◆ REQUIRED ACTION
Would you return every line of the listing below that has "gives" in it?

◆ RECORD EXTRACTS

_____

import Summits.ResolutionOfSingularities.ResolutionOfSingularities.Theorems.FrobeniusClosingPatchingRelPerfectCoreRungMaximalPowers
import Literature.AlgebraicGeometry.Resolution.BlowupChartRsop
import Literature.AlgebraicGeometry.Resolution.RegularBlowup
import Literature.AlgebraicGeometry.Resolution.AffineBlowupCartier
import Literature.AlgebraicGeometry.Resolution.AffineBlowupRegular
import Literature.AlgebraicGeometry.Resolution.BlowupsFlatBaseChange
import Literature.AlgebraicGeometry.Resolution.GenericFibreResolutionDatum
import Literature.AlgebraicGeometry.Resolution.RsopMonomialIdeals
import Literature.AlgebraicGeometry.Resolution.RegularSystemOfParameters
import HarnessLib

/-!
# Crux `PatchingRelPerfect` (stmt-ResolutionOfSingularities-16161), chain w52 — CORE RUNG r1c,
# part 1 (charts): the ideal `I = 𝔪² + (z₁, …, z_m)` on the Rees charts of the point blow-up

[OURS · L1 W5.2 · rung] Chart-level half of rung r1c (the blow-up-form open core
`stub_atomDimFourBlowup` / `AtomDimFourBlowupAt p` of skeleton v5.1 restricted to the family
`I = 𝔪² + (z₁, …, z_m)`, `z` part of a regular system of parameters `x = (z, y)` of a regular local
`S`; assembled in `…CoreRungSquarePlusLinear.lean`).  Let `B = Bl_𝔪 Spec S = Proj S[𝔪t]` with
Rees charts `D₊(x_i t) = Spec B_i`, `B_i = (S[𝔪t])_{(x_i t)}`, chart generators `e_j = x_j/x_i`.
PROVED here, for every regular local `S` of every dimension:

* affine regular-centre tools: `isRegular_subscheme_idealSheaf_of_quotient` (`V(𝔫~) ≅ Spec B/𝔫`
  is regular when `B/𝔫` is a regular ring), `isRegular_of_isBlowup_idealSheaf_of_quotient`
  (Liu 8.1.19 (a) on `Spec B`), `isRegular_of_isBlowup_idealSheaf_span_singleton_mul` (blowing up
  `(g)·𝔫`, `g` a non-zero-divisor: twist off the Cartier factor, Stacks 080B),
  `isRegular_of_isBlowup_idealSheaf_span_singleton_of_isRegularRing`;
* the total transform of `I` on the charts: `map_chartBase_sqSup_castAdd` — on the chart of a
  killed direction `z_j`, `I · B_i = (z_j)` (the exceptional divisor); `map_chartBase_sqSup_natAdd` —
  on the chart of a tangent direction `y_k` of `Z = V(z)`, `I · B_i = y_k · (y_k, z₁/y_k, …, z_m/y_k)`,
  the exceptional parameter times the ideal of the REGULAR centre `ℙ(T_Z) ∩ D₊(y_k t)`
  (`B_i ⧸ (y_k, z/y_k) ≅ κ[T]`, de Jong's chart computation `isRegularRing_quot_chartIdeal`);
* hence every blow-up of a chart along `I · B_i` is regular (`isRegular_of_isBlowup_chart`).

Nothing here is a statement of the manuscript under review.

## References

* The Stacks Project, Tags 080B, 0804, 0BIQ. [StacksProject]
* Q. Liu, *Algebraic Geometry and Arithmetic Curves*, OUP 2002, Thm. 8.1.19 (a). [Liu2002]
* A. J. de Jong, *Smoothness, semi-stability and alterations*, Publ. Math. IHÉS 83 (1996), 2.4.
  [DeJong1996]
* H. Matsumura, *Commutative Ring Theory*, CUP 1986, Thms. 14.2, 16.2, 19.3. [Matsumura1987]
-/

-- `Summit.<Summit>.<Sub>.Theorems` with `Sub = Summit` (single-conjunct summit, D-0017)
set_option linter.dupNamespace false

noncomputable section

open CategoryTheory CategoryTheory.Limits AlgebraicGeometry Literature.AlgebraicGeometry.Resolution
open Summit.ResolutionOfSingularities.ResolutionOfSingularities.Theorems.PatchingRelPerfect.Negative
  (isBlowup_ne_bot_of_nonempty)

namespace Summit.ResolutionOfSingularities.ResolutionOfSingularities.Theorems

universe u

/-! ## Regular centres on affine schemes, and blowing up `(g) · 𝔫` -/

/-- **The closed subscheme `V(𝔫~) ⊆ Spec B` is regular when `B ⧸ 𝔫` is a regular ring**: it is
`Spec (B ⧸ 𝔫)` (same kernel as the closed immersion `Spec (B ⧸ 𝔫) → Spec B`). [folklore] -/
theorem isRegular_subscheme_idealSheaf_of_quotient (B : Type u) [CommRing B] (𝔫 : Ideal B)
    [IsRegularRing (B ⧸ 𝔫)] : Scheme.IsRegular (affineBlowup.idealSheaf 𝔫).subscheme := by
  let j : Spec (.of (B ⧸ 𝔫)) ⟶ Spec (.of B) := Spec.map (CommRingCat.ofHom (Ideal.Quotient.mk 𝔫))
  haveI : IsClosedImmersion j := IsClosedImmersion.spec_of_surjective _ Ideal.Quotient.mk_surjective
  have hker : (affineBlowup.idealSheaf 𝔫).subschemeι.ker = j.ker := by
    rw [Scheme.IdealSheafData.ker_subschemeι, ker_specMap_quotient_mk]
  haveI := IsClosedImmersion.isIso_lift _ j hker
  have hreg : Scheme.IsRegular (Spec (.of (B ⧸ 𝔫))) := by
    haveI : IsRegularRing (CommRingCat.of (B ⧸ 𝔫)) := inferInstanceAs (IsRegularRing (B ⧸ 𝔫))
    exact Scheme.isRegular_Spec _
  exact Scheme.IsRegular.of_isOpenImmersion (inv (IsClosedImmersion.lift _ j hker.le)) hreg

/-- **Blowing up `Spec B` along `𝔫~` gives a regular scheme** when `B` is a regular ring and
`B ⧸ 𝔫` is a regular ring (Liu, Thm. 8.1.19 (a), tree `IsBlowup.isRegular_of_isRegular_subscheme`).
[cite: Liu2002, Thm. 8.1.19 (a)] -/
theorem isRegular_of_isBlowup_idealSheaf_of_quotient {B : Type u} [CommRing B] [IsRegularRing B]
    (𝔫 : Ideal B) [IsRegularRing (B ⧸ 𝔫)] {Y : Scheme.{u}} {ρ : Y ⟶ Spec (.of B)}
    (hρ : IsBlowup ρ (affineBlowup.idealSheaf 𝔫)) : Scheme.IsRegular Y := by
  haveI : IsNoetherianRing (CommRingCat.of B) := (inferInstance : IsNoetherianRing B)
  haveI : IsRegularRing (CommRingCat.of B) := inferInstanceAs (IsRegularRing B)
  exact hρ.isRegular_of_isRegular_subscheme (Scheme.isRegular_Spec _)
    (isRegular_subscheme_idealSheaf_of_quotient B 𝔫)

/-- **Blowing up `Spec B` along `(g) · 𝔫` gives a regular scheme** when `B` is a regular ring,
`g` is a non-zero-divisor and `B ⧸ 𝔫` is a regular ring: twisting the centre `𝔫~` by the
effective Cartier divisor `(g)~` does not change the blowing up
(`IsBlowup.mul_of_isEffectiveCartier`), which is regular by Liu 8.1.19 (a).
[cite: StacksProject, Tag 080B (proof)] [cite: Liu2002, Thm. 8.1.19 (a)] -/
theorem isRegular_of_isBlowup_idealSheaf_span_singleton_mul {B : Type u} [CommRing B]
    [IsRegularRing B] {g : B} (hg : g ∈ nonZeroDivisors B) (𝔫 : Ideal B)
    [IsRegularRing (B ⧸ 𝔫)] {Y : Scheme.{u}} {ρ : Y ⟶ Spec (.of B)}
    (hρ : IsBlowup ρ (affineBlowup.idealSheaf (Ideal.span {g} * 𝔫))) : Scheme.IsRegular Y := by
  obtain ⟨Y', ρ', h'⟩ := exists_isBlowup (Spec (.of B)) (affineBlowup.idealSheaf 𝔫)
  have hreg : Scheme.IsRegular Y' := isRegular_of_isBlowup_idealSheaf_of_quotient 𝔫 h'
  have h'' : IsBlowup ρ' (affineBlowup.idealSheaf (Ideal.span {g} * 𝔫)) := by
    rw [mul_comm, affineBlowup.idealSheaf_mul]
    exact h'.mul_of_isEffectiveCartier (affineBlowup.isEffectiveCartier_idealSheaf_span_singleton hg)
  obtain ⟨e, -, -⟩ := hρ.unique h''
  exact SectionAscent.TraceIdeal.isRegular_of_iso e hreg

_____

◆ ANSWER SPACE
/-- **Blowing up `Spec B` along `𝔫~` gives a regular scheme** when `B` is a regular ring and
/-- **Blowing up `Spec B` along `(g) · 𝔫` gives a regular scheme** when `B` is a regular ring,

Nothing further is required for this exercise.